Certaines photos qui nous étaient interdites à l’aller deviennent possibles, comme cet arbre dont les branches partent à l’assaut de la falaise…

Avant même d’arriver au pied de la remontée, nous sommes vannés. J’ai du mal à mettre un pied devant l’autre durant cette interminable ascension.

Quelle joie lorsque nous retrouvons le faux-vieux théâtre, enfin ! Allez zou, notre dernière gorgée d’eau pour fêter cela !

Nous aurons mis moins d’1h30 en fait, mais ça semblait beaucoup plus long pour les grabataires sédentaires que nous sommes… c’est notre première randonnée du séjour, faut qu’on s’endurcisse !

Nous nous traînons jusqu’à une taverne pour s’asseoir engloutir 1/2 litre d’eau et 1/2 litre de jus de fruit chacun. Pour ma part ce fut l’affaire de quelques minutes à peine :mrgreen: La chaleur est toujours bien présente.

Les gens sont un peu étonnés lorsqu’AàG commence à sortir des monceaux de détritus de son sac à dos… il a remonté ce qu’il a pu des gorges (elles ne sont pas très sales je vous rassure, mais le peu qu’il y a choque et donne envie d’y remédier !)

AàG tient à aller manger à l’Hôtel Monodendri, où nous avions acheté notre pic-nic ce matin.

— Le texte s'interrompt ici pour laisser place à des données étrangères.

open DeviatoricStressClosure in
/-- **Registered sub-goal `stub_deviatoricStressClosure_equilibrium` of stub KS-b: at equilibrium
the stub's functional has mean exactly zero, for every `N`.** For
CONSTANT profiles `a₀ ≡ a > 0`, `u₀ ≡ u`, `θ₀ ≡ θ > 0` and `σ ≤ 1/2`, every hard-sphere flow,
every window `t₁ ≤ t₂`, every smooth `φ` and every continuous probability kernel `k ≥ 0`, the
stub's functional `D` (as in `stub_deviatoricStressClosure` with `Φ` for `Φ N`, `let`s written out)
satisfies `∫ D ∂(localGibbsLaw σ a u θ N Φ) = 0`: by time Fubini and flow invariance
(`integral_window_flow_eq_const`) `E D = (t₂ − t₁)(E T − E J)`, and both the mollified kinetic
stress observable `T` and the ideal-stress observable `J` have mean zero by translation
invariance and `∫_{𝕋³} ∂_jφ_i = ∫_{𝕋³} div φ = 0`. [folklore] -/
theorem stub_deviatoricStressClosure_equilibrium : ∀ (σ : ℝ), σ ≤ 1 / 2 → ∀ (a θ : ℝ), 0 < a → 0 < θ → ∀ (u : Literature.MathematicalPhysics.KineticTheory.V3) (N : ℕ) (Φ : Literature.Analysis.FluidPDE.HardSphereFlow (Literature.Analysis.FluidPDE.Torus.geometry (Fin 3)) (Literature.MathematicalPhysics.KineticTheory.hsDiameter σ N) (N + 1)) (t₁ t₂ : ℝ), t₁ ≤ t₂ → ∀ (φ : Literature.MathematicalPhysics.KineticTheory.T3 → Literature.MathematicalPhysics.KineticTheory.V3), Literature.Analysis.FunctionSpaces.Torus.IsSmooth φ → ∀ (k : Literature.MathematicalPhysics.KineticTheory.T3 → ℝ), Continuous k → (∀ y, 0 ≤ k y) → (∫ y, k y = 1) → ∀ D : Literature.Analysis.FluidPDE.Config (N + 1) (Fin 3) Literature.MathematicalPhysics.KineticTheory.T3 → ℝ, D = (fun z => (∫ s in t₁..t₂, ∫ x, ((N + 1 : ℕ) : ℝ)⁻¹ * ∑ a, k (x - (Φ.flow s z a).1) * (∑ i, ∑ j, (Φ.flow s z a).2 i * (Φ.flow s z a).2 j * Literature.Analysis.FunctionSpaces.Torus.partialDeriv j (fun y => φ y i) x)) - (∫ s in t₁..t₂, ∫ x, ((∑ i, ∑ j, (Literature.MathematicalPhysics.KineticTheory.empiricalMomentumField (Φ.flow s z) (fun y => k (x - y)) i * Literature.MathematicalPhysics.KineticTheory.empiricalMomentumField (Φ.flow s z) (fun y => k (x - y)) j / Literature.MathematicalPhysics.KineticTheory.empiricalDensityField (Φ.flow s z) (fun y => k (x - y))) * Literature.Analysis.FunctionSpaces.Torus.partialDeriv j (fun y => φ y i) x) + Literature.MathematicalPhysics.KineticTheory.empiricalDensityField (Φ.flow s z) (fun y => k (x - y)) * (2 / 3 * (Literature.MathematicalPhysics.KineticTheory.empiricalEnergyField (Φ.flow s z) (fun y => k (x - y)) / Literature.MathematicalPhysics.KineticTheory.empiricalDensityField (Φ.flow s z) (fun y => k (x - y)) - ‖Literature.MathematicalPhysics.KineticTheory.empiricalMomentumField (Φ.flow s z) (fun y => k (x - y))‖ ^ 2 / (2 * Literature.MathematicalPhysics.KineticTheory.empiricalDensityField (Φ.flow s z) (fun y => k (x - y)) ^ 2))) * Literature.Analysis.FunctionSpaces.Torus.divergence φ x))) → ∫ z, D z ∂Literature.MathematicalPhysics.KineticTheory.localGibbsLaw σ (fun _ => a) (fun _ => u) (fun _ => θ) N Φ = 0 := by
  intro σ hσ a θ ha hθ u N Φ t₁ t₂ h₁₂ φ hφ k hkc hk0 hk1 D hD
  set μ := localGibbsLaw σ (fun _ => a) (fun _ => u) (fun _ => θ) N Φ with hμ
  obtain ⟨C, -, hC⟩ := exists_forall_abs_partialDeriv_le hφ
  set c : ℝ := ((N + 1 : ℕ) : ℝ)⁻¹ with hc
  have hc0 : 0 ≤ c := inv_nonneg.2 (Nat.cast_nonneg _)
  -- the two observables
  set T : Config (N + 1) (Fin 3) T3 → ℝ := fun w => ∫ x, c * ∑ a, k (x - (w a).1) *
    (∑ i, ∑ j, (w a).2 i * (w a).2 j * Torus.partialDeriv j (fun y => φ y i) x) with hT
  set J : Config (N + 1) (Fin 3) T3 → ℝ := fun w => ∫ x,
    (let R : ℝ := empiricalDensityField w (fun y => k (x - y))
    let Mv : V3 := empiricalMomentumField w (fun y => k (x - y))
    let En : ℝ := empiricalEnergyField w (fun y => k (x - y))
    let Θ : ℝ := 2 / 3 * (En / R - ‖Mv‖ ^ 2 / (2 * R ^ 2))
    (∑ i, ∑ j, (Mv i * Mv j / R) * Torus.partialDeriv j (fun y => φ y i) x) +
      R * Θ * Torus.divergence φ x) with hJ
  have hTm : Measurable T := (StreamingStressCommutator.continuous_mollifiedStress hφ hkc c).measurable
  have hJm : Measurable J := measurable_idealObservable hkc hφ
  have hTle : ∀ w, |T w| ≤ 9 * C * (c * ∑ a, ‖(w a).2‖ ^ 2) := fun w =>
    abs_integral_stressIntegrand_le w hkc hk0 hk1 hC hc0
  have hJle : ∀ w, |J w| ≤ 10 * C * (c * ∑ a, ‖(w a).2‖ ^ 2) := fun w =>
    abs_integral_idealIntegrand_le w hkc hk0 hk1 hC
  have hWTi : Integrable (fun z => ∫ s in t₁..t₂, T (Φ.flow s z)) μ :=
    integrable_window_flow hσ continuous_const continuous_const continuous_const (fun _ => ha)
      (fun _ => hθ) Φ hTm hTle t₁ t₂
  have hWJi : Integrable (fun z => ∫ s in t₁..t₂, J (Φ.flow s z)) μ :=
    integrable_window_flow hσ continuous_const continuous_const continuous_const (fun _ => ha)
      (fun _ => hθ) Φ hJm hJle t₁ t₂
  have hD' : D = fun z => (∫ s in t₁..t₂, T (Φ.flow s z)) - ∫ s in t₁..t₂, J (Φ.flow s z) := hD
  rw [hD', integral_sub hWTi hWJi, integral_window_flow_eq_const hσ ha hθ u Φ hTm hTle h₁₂,
    integral_window_flow_eq_const hσ ha hθ u Φ hJm hJle h₁₂, hT, hJ,
    integral_stressObservable_eq_zero_const hσ ha hθ u Φ hφ hkc,
    integral_idealObservable_eq_zero_const hσ ha hθ u Φ hφ hkc hk0, mul_zero, sub_zero]


end Summit.AtomisticToContinuum.HydrodynamicLimit.Theorems

end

Nous avons à peine commencé la salade grecque en entrée que les plats arrivent, tout droit du micro-ondes.

Ma moussaka est très bof, complètement surcuite et spongieuse, pas très chaude au milieu, curieusement servie avec quelques frites (qui auraient fait honte à n’importe quel belgikistanais). Mais ne nous plaignons pas, c’est mangeable et nous ne serons pas malades.

A la toilette, un papier affiché au mur déclame en quatre langues qu’on est prié de mettre le papier dans la poubelle et non dans la cuvette car cela bouche les tuyauteries. Des touristes plein de sollicitude ont spontanément corrigé à chaque fois la phrase dans leur langue, j’ai regretté de ne pas avoir l’appareil photo avec moi car ça en aurait valu la peine 😆

Un vieux monsieur marche en faisant une large boucle qui le fait passer à travers la terrasse du restaurant. Une fois, deux fois, trois fois… à dix nous arrêtons de compter. Chaque geste qu’il fait, chaque pied qu’il pose, sont toujours exactement au même endroit. Il a l’air complètement ailleurs…

La nuit tombe lentement, avant de partir j’insiste pour qu’on aille voir (en voiture car c’est loin) le point de vue fléché « Oxia » (οξυα).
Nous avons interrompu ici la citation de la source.